Sketch the graphs of f(x) = 4^x, f(x) = 4 ullet 4^x and f(x) = \frac{1}{4} ullet 4^x on the same set of axes. Then describe the similarities and differences among the graphs.

Steps to Solve

1. Understand the functions We have three functions to analyze:

   • $f(x) = 4^x$
   • $f(x) = 4 \cdot 4^x$
   • $f(x) = \frac{1}{4} \cdot 4^x$

2. Sketch the graph of $f(x) = 4^x$ The function $f(x) = 4^x$ is an exponential function with a base greater than 1. It passes through the point (0, 1) and increases rapidly as $x$ increases.

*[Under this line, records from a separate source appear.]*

import Summits.BirchSwinnertonDyer.Rank1Residual.X11a.SelmerCompanionSplitAtPShape
import Summits.BirchSwinnertonDyer.Rank1Residual.X11a.SelmerCompanionRoute
import Literature.NumberTheory.EllipticCurves.KummerMap
import HarnessLib

/-!
# Route (3e) SELMER COMPANION, XXI: the strictness-at-`p` certificate of a closed rank-one partner,
# in the kernel (class X11a = N7; cell `b2b-bsdres`, unit `b2b-bsdres-x11a`, gen 29)

HONEST FRAMING (run/shared/lean/b2b/bsd-rank1-residual/, verbatim in every file): the goal of the
cell is to DELETE the COMBINATION-SHAPED residual classes of the Birch–Swinnerton-Dyer formula for
ALL analytic-rank `≤ 1` elliptic curves over `ℚ` — "full BSD formula for every rank `≤ 1` curve in
class `C`" assembled STRICTLY from published theorems — so that the rank-`≤ 1` remainder becomes
exactly the CONSTRUCTION-SHAPED classes, which are TYPED (missing-input `Prop`s), NOT attempted.
This is not "finishing BSD". CLASS-OWNERS.md: research routes; NO CLAIM BEYOND STATED CLASSES.
THEOREMS ONLY; nothing booked; no label moves. CONDITIONAL on the PUBLISHED binders GZK (`hGZK`),
Cassels–Tate (`hCT`), Tate uniformisation (`hU` = A40, `hU2` = A41), Tate's local Euler
characteristic (`hEP`, Milne *ADT* I Thm. 2.8), and on the per-pair finite data named.

## What this file proves

Files XIX/XX remove the factor `#Sel^(p)(A)` from the count of route (3e) at the place `p` under
the hypothesis `hstrict`: no non-zero class of `Sel^(p)(A/ℚ)` is, over `Γ_{ℚ_p}`, the coboundary of
a point `b ∈ A(K̄_p)` with `σb − b` in the kernel of reduction `A₁` for all `σ`. The census certifies
it for a CLOSED rank-one partner by the finite check `g̃ ∉ p·Ã(𝔽_p)` on Cremona's generator `g`.
This file puts the link in the kernel (`strict_at_p_of_kummerClass`): **if `#Sel^(p)(A/ℚ) = p` and
`Sel^(p)(A)` contains the Kummer class of a point `Q ∈ A(ℚ̄)` (`pQ = g` rational) such that
NO `p`-th root `c ∈ A(K̄_p)` of `g` is rational modulo `A₁` (`hcert`: for every `c` with `pc = g` some
`σ ∈ Γ_{ℚ_p}` has `σc − c ∉ A₁`; equivalently `g̃ ∉ p·Ã(𝔽_p)`), then `hstrict` holds.** PROOF: a
non-zero Selmer class `[ψ]` with `ψ|_{Γ_p} = ∂b`, `∂b ⊆ A₁`, generates `Sel^(p)(A) ≅ ℤ/p`, so
`κ(Q) = k[ψ]`; on cocycles `kψ − (σ ↦ σQ − Q) = ∂T` with `T ∈ A[p]`; over `Γ_{ℚ_p}` this reads
`σ(Q + T) − (Q + T) = k(σb − b) ∈ A₁`, and `c = Q + T` has `pc = pQ = g` — contradicting `hcert`.
Corollary (`bsdp_of_bsdp_partner_of_generator_certificate_at_p`): the booking shape of file XX with
`hstrict` replaced by its certificate — `BSD(A,p)` (closed partner), `r_an(A) = 1`, `p ∤ #Ш_an(A)`,
`A[p]` irreducible (so `#Sel^(p)(A) = p`, file II), a rational point `g` of `A` and `hcert` for `g`
(which forces `κ(g) ≠ 0`). What remains OUTSIDE the kernel is only the reading of `hcert` as the
residue-field computation `(m/p)·g̃ ≠ O`, `m = #Ã(𝔽_p)` (Hensel lifting of `𝔽_p`-points).

References: files II, XIX, XX; [SilvermanAEC2009] VIII.§2, X.§4; [MazurRubin2004] §2.3;
HOME/b2b-bsdres-x11a/REPORT-g29.md.
-/

set_option autoImplicit false

noncomputable section

open scoped Classical NNReal

open WeierstrassCurve Literature.NumberTheory.EllipticCurves
  Literature.NumberTheory.GaloisRepresentations Field NumberField IsDedekindDomain
  IsDedekindDomain.HeightOneSpectrum Literature.NumberTheory.EllipticCurves.FormalGroupChart
  Literature.NumberTheory.EllipticCurves.Rank1Residual
  Literature.NumberTheory.EllipticCurves.Rank1Residual.Typed

namespace Summit.BirchSwinnertonDyer.Rank1Residual.X11a.SelmerCompanion

variable (A : WeierstrassCurve ℚ) [A.IsElliptic] (p : ℕ) [hp : Fact p.Prime]
  {v : HeightOneSpectrum (𝓞 ℚ)}
  {w : Valuation (AlgebraicClosure (v.adicCompletion ℚ)) ℝ≥0}

omit [A.IsElliptic] in
/-- **The strictness-at-`p` certificate in the kernel.** Let `#Sel^(p)(A/ℚ) = p` and let
`Sel^(p)(A)` contain the Kummer class of a point `Q ∈ A(ℚ̄)` with `pQ` rational. If no
`p`-th root `c ∈ A(K̄_v)` of the image of `pQ` is rational modulo the kernel of reduction (`hcert`:
for every `c` with `p c = pQ` some `σ ∈ Γ_{ℚ_v}` moves `c` by an element outside `A₁(K̄_v)`), then
every class of `Sel^(p)(A)` which over `Γ_{ℚ_v}` is the coboundary of a point `b` with `σb − b ∈ A₁`
for all `σ` is ZERO (the hypothesis `hstrict` of files XIX/XX). See the module docstring for the
five-line proof (a group of prime order is generated by any non-zero element; `hcert` forces the
Kummer class of `Q` to be non-zero, so no separate hypothesis `κ(Q) ≠ 0` is needed).
[cite: SilvermanAEC2009, VIII.§2 and X.§4 diagram (**)] [cite: MazurRubin2004, §2.3] -/
theorem strict_at_p_of_kummerClass
    [hV : (A.baseChange (AlgebraicClosure (v.adicCompletion ℚ))).IsIntegral w.integer]
    (hSel : Nat.card (A.selmerGroup (p : ℤ)) = p)
    {Q : geomPoints A}
    (hQ : (p : ℤ) • Q ∈ MulAction.fixedPoints (absoluteGaloisGroup ℚ) (geomPoints A))
    (hs : kummerClassTorsion A (p : ℤ) Q hQ ∈ A.selmerGroup (p : ℤ))
    (hcert : ∀ c : localPoints A (v.adicCompletion ℚ),
      (p : ℤ) • c = pointsMap A (v.adicCompletion ℚ) ((p : ℤ) • Q) →
      ∃ σ : absoluteGaloisGroup (v.adicCompletion ℚ),
        ((σ • c - c : localPoints A (v.adicCompletion ℚ)) :
          (A.baseChange (AlgebraicClosure (v.adicCompletion ℚ))).toAffine.Point) ∉
          kernel w (A.baseChange (AlgebraicClosure (v.adicCompletion ℚ))))
    (ψ : contOneCocycles (discreteTopRep (absoluteGaloisGroup ℚ) (geomTorsion A (p : ℤ))))
    (hψ : oneCocycleClass _ ψ ∈ A.selmerGroup (p : ℤ))
    (b : localPoints A (v.adicCompletion ℚ))
    (hb : ∀ σ : absoluteGaloisGroup (v.adicCompletion ℚ), pointsMap A (v.adicCompletion ℚ)
      ((ψ.1 (resGal (K := ℚ) (v.adicCompletion ℚ) σ) : geomTorsion A (p : ℤ)) : geomPoints A)
        = σ • b - b)
    (hbk : ∀ σ : absoluteGaloisGroup (v.adicCompletion ℚ),
      ((σ • b - b : localPoints A (v.adicCompletion ℚ)) :
        (A.baseChange (AlgebraicClosure (v.adicCompletion ℚ))).toAffine.Point) ∈
        kernel w (A.baseChange (AlgebraicClosure (v.adicCompletion ℚ)))) :
    oneCocycleClass _ ψ = 0 := by
  by_contra h0
  haveI : Finite (A.selmerGroup (p : ℤ)) :=
    Nat.finite_of_card_ne_zero (by rw [hSel]; exact hp.out.ne_zero)
  -- `κ(Q) = k [ψ]` in the group `Sel^(p)(A)` of prime order
  obtain ⟨k, hk⟩ := OrdinaryLine.exists_zsmul_eq_of_card_prime (p := p) (A.selmerGroup (p : ℤ)) hSel
    hψ h0 hs
  -- on cocycles: `k ψ - κ_Q = ∂T`, `T ∈ A[p]`
  have hcl : oneCocycleClass _ (k • ψ - kummerCocycleTorsion A (p : ℤ) Q hQ) = 0 := by
    rw [oneCocycleClass_sub, ← oneCocycleClassₗ_apply, map_zsmul, oneCocycleClassₗ_apply, hk]
    exact sub_eq_zero.mpr rfl
  obtain ⟨T, hT⟩ := (oneCocycleClass_eq_zero_iff _ _).mp hcl
  have hTσ : ∀ σ : absoluteGaloisGroup ℚ,
      k • ((ψ.1 σ : geomTorsion A (p : ℤ)) : geomPoints A) - (σ • Q - Q) =
        σ • ((T : geomTorsion A (p : ℤ)) : geomPoints A) - T := by
    intro σ
    have h1 := hT σ
    rw [discreteTopRep_ρ_apply] at h1
    have h2 := congrArg (fun x : geomTorsion A (p : ℤ) ↦ (x : geomPoints A)) h1
    change (((k • ψ.1 σ - (kummerCocycleTorsion A (p : ℤ) Q hQ).1 σ : geomTorsion A (p : ℤ)) :
        geomPoints A)) = ((σ • T - T : geomTorsion A (p : ℤ)) : geomPoints A) at h2
    rwa [AddSubgroupClass.coe_sub, AddSubgroupClass.coe_zsmul, coe_kummerCocycleTorsion_apply,
      AddSubgroupClass.coe_sub,
      Literature.NumberTheory.EllipticCurves.AddSubgroup.torsionBy.coe_smul] at h2
  -- over `Γ_{ℚ_v}`: `c = Q + T` has `p c = p Q` and `σ c - c = k (σ b - b) ∈ A₁`
  have hT'p : (p : ℤ) • pointsMap A (v.adicCompletion ℚ) ((T : geomTorsion A (p : ℤ)) : geomPoints A)
      = 0 := by
    rw [← map_zsmul, (mem_geomTorsion_iff A _ _).mp T.2, map_zero]
  have hloc : ∀ σ : absoluteGaloisGroup (v.adicCompletion ℚ),
      σ • (pointsMap A (v.adicCompletion ℚ) Q +
          pointsMap A (v.adicCompletion ℚ) ((T : geomTorsion A (p : ℤ)) : geomPoints A)) -
        (pointsMap A (v.adicCompletion ℚ) Q +
          pointsMap A (v.adicCompletion ℚ) ((T : geomTorsion A (p : ℤ)) : geomPoints A)) =
        k • (σ • b - b) := by
    intro σ
    have h := congrArg (pointsMap A (v.adicCompletion ℚ))
      (hTσ (resGal (K := ℚ) (v.adicCompletion ℚ) σ))
    rw [map_sub, map_zsmul, hb σ, map_sub, pointsMap_smul, map_sub, pointsMap_smul,
      sub_eq_iff_eq_add] at h
    rw [h, smul_add]
    abel
  obtain ⟨σ₀, hσ₀⟩ := hcert (pointsMap A (v.adicCompletion ℚ) Q +
      pointsMap A (v.adicCompletion ℚ) ((T : geomTorsion A (p : ℤ)) : geomPoints A))
    (by rw [smul_add, hT'p, add_zero, map_zsmul])
  have hmem : ((k • (σ₀ • b - b) : localPoints A (v.adicCompletion ℚ)) :
      (A.baseChange (AlgebraicClosure (v.adicCompletion ℚ))).toAffine.Point) ∈
      kernel w (A.baseChange (AlgebraicClosure (v.adicCompletion ℚ))) :=
    (kernel w (A.baseChange (AlgebraicClosure (v.adicCompletion ℚ)))).zsmul_mem (hbk σ₀) k
  rw [← hloc σ₀] at hmem
  exact hσ₀ hmem

variable (W : WeierstrassCurve ℚ) [W.IsElliptic] [W.IsGloballyMinimal] [A.IsGloballyMinimal]

/-- **Shape E with the generator certificate — `BSD(A,p) ⟹ BSD(E,p)` at a split-at-`p` cell with
an anomalous good rank-one partner.** As `bsdp_of_selmerCompanion_strict_at_p_six_kinds` (file
XX), with the strictness hypothesis `hstrict` REPLACED by its certificate: the partner `A` is CLOSED
at `p` (`BSD(A,p)`), of analytic rank `1`, with `p ∤ #Ш_an(A)` and `A[p]` irreducible — so
`#Sel^(p)(A/ℚ) = p` (file II `natCard_selmerGroup_eq_pow_of_bsdp`) — and `g ∈ A(ℚ)` is a rational
point NO `p`-th root of which in `A(K̄_p)` is rational modulo the kernel of reduction (`hcert`; for
Cremona's generator this is the finite check `(m/p)·g̃ ≠ O in Ã(𝔽_p)`). The Kummer class `κ(g)`
(tree `kummerMapTorsion`, divisibility of `A(ℚ̄)` by the tree theorem
`zsmul_geomPoints_surjective_of_charZero`) lies in `Sel^(p)(A)` (`kummerMapTorsion_mem_selmerLocalKer`
at every place), and `strict_at_p_of_kummerClass` supplies `hstrict`. Binders GZK, Cassels–Tate,
A40/A41, Milne I.2.8; inputs BSD(A,p), C1 (`e`), the place data, the certificate. Not a class
theorem; nothing booked. [cite: Miller2011LMS, §1 and Def. 1.1] [cite: MazurRubin2004, §2.3]
[cite: SilvermanAEC2009, VIII.§2, X.§4 diagram (**), Thm X.4.2]
[cite: SilvermanATAEC1994, Ch. V Thm. 3.1, Lemma 5.2, Thm. 5.3, Cor. 5.4, Ex. 5.11]
[cite: GreenbergLNM1716, §2 Props. 2.2, 2.4] [cite: MilneADT2006, Ch. I §2 Thm. 2.8, Prop. 3.8] -/
theorem bsdp_of_bsdp_partner_of_generator_certificate_at_p
    (hU : Silverman1994_thmV53_tateUniformisation.{0})
    (hU2 : Silverman1994_thmV53_corV54_tateUniformisation.{0})
    (hEP : ∀ v : HeightOneSpectrum (𝓞 ℚ), (p : 𝓞 ℚ) ∈ v.asIdeal →
      localEulerPoincareCharacteristic (v.adicCompletion ℚ))
    (hGZK : rank_eq_analyticRank_of_analyticRank_le_one)
    (hCT : exists_casselsTate_pairing (K := ℚ)) (hp2 : p ≠ 2)
    (hr : W.analyticRank = 0) (hirr : Irr W p) (hSha : X11a.ShaAnUnit W p)
    (hbsdA : BSDp A p) (hrA : A.analyticRank = 1) (hirrA : Irr A p) (hShaA : X11a.ShaAnUnit A p)
    (e : geomTorsion A (p : ℤ) ≃+ geomTorsion W (p : ℤ))
    (he : ∀ (σ : absoluteGaloisGroup ℚ) (P : geomTorsion A (p : ℤ)), e (σ • P) = σ • e P)
    (S T : Finset (HeightOneSpectrum (𝓞 ℚ))) (hTS : T ⊆ S)
    (hS : ∀ v : HeightOneSpectrum (𝓞 ℚ), v ∉ S →
      A.HasGoodReductionAt v ∧ W.HasGoodReductionAt v ∧ (p : 𝓞 ℚ) ∉ v.asIdeal)
    {v₀ : HeightOneSpectrum (𝓞 ℚ)} (hpv₀ : (p : 𝓞 ℚ) ∈ v₀.asIdeal) (hv₀S : v₀ ∈ S) (hv₀T : v₀ ∉ T)
    (hmult : W.HasMultiplicativeReductionAtPrime p) (hA₀ : A.HasGoodReductionAtPrime p)
    (hplaces : ∀ v ∈ S, v ∉ T → v ≠ v₀ →
      ((p : 𝓞 ℚ) ∉ v.asIdeal ∧ Nat.card (nsmulAddMonoidHom p :
          (W.baseChange (v.adicCompletion ℚ)).toAffine.Point →+ _).ker = 1) ∨
      (A.HasSplitMultiplicativeReductionAt v ∧ W.HasSplitMultiplicativeReductionAt v ∧
        Nat.card (nsmulAddMonoidHom p :
          (A.baseChange (v.adicCompletion ℚ)).toAffine.Point →+ _).ker ≤ p) ∨
      (A.HasMultiplicativeReductionAt v ∧ W.HasMultiplicativeReductionAt v ∧
        (∃ r : v.adicCompletion ℚ, algebraMap ℚ (v.adicCompletion ℚ) (-(A.c₄ / A.c₆)) =
          r ^ 2 * algebraMap ℚ (v.adicCompletion ℚ) (-(W.c₄ / W.c₆))) ∧
        (∀ ζ : v.adicCompletion ℚ, ζ ^ p = 1 → ζ = 1)) ∨
      (∃ (ℓ : ℕ) (_ : Fact ℓ.Prime), ℓ ≠ 2 ∧ (ℓ : 𝓞 ℚ) ∈ v.asIdeal ∧ (p : 𝓞 ℚ) ∉ v.asIdeal ∧
        W.HasMultiplicativeReductionAtPrime ℓ ∧
        (∀ r : v.adicCompletion ℚ, algebraMap ℚ (v.adicCompletion ℚ) (-(W.c₄ / W.c₆)) ≠ r ^ 2) ∧
        A.HasGoodReductionAt v) ∨
      ((p : 𝓞 ℚ) ∈ v.asIdeal ∧ W.HasMultiplicativeReductionAtPrime p ∧
        (∀ r : v.adicCompletion ℚ, algebraMap ℚ (v.adicCompletion ℚ) (-(W.c₄ / W.c₆)) ≠ r ^ 2) ∧
        A.HasGoodReductionAtPrime p) ∨
      (∃ (ℓ : ℕ) (_ : Fact ℓ.Prime), ℓ ≠ 2 ∧ (ℓ : 𝓞 ℚ) ∈ v.asIdeal ∧ (p : 𝓞 ℚ) ∉ v.asIdeal ∧
        W.HasGoodReductionAt v ∧ A.HasMultiplicativeReductionAtPrime ℓ ∧
        (∀ r : v.adicCompletion ℚ, algebraMap ℚ (v.adicCompletion ℚ) (-(A.c₄ / A.c₆)) ≠ r ^ 2)))
    {w : Valuation (AlgebraicClosure (v₀.adicCompletion ℚ)) ℝ≥0}
    (hw : ∀ x, (w x : ℝ) =
      spectralNorm (v₀.adicCompletion ℚ) (AlgebraicClosure (v₀.adicCompletion ℚ)) x)
    [hV : (A.baseChange (AlgebraicClosure (v₀.adicCompletion ℚ))).IsIntegral w.integer]
    (g : A.toAffine.Point)
    (hcert : ∀ c : localPoints A (v₀.adicCompletion ℚ),
      (p : ℤ) • c = pointsMap A (v₀.adicCompletion ℚ) (toGeomPoints A g) →
      ∃ σ : absoluteGaloisGroup (v₀.adicCompletion ℚ),
        ((σ • c - c : localPoints A (v₀.adicCompletion ℚ)) :
          (A.baseChange (AlgebraicClosure (v₀.adicCompletion ℚ))).toAffine.Point) ∉
          kernel w (A.baseChange (AlgebraicClosure (v₀.adicCompletion ℚ))))
    (hbudget : p * ∏ v ∈ T, (Nat.card (nsmulAddMonoidHom p :
        (W.baseChange (v.adicCompletion ℚ)).toAffine.Point →+ _).ker *
          Nat.card (v.adicCompletionIntegers ℚ ⧸
            Ideal.span {(p : v.adicCompletionIntegers ℚ)})) ≤ p) :
    BSDp W p := by
  have hpp : p.Prime := hp.out
  have hn : (p : ℤ) ≠ 0 := by exact_mod_cast hpp.ne_zero
  -- `#Sel^(p)(A) = p` for the closed rank-one partner
  have hSel : Nat.card (A.selmerGroup (p : ℤ)) = p := by
    rw [natCard_selmerGroup_eq_pow_of_bsdp A p hbsdA hShaA hirrA, hrA, pow_one]
  -- the Kummer class of a `p`-th root `Q` of `g` lies in `Sel^(p)(A)`
  have hdiv : ∀ P : geomPoints A, ∃ Q : geomPoints A, (p : ℤ) • Q = P :=
    fun P ↦ A.zsmul_geomPoints_surjective_of_charZero hn P
  have hs : kummerClassTorsion A (p : ℤ) (zsmulRoot A (p : ℤ) hdiv g)
      (zsmul_zsmulRoot_mem A (p : ℤ) hdiv g) ∈ A.selmerGroup (p : ℤ) := by
    have h : kummerMapTorsion A (p : ℤ) hdiv g ∈ A.selmerGroup (p : ℤ) :=
      (mem_selmerGroup_iff A _ _).mpr
        ⟨fun v ↦ kummerMapTorsion_mem_selmerLocalKer A (p : ℤ) hdiv (v.adicCompletion ℚ) g,
          fun w' ↦ kummerMapTorsion_mem_selmerLocalKer A (p : ℤ) hdiv w'.Completion g⟩
    rw [kummerMapTorsion_apply] at h
    exact h
  have hθ : ∀ (σ : absoluteGaloisGroup ℚ) (Q : geomTorsion W (p : ℤ)),
      e.symm (σ • Q) = σ • e.symm Q := fun σ Q ↦ by
    apply e.injective
    rw [e.apply_symm_apply, he, e.apply_symm_apply]
  have hle := natCard_selmerGroup_le_of_six_kinds_strict_at_p_rat W A p hU hU2 hEP hp2 e.symm hθ
    S T hTS hS hpv₀ hv₀S hv₀T hmult hA₀ hplaces hw
    (fun ψ hψ b hb hbk ↦ strict_at_p_of_kummerClass A p hSel (zsmul_zsmulRoot_mem A (p : ℤ) hdiv g)
      hs (fun c hc ↦ hcert c (by rw [hc, zsmul_zsmulRoot])) ψ hψ b hb hbk)
  exact bsdp_of_natCard_selmerGroup_le W p hGZK hCT hr hirr hSha (hle.trans hbudget)

end Summit.BirchSwinnertonDyer.Rank1Residual.X11a.SelmerCompanion

end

3. Sketch the graph of $f(x) = 4 \cdot 4^x$ This function can be written as $f(x) = 4^{x+1}$, which is just a vertical stretch of the first function. It shifts the graph of $f(x) = 4^x$ upwards by a factor of 4, passing through (0, 4).

4. Sketch the graph of $f(x) = \frac{1}{4} \cdot 4^x$ This function simplifies to $f(x) = 4^{x-1}$. It's a vertical compression of the first function, translating downwards so that it passes through (0, 0.25).

5. Analyze similarities and differences

   • Similarities: All three graphs exhibit exponential growth since they all have a base greater than 1.
   • Differences: Their vertical shifts affect the y-intercept. The first graph crosses at (0, 1), the second at (0, 4), and the third at (0, 0.25).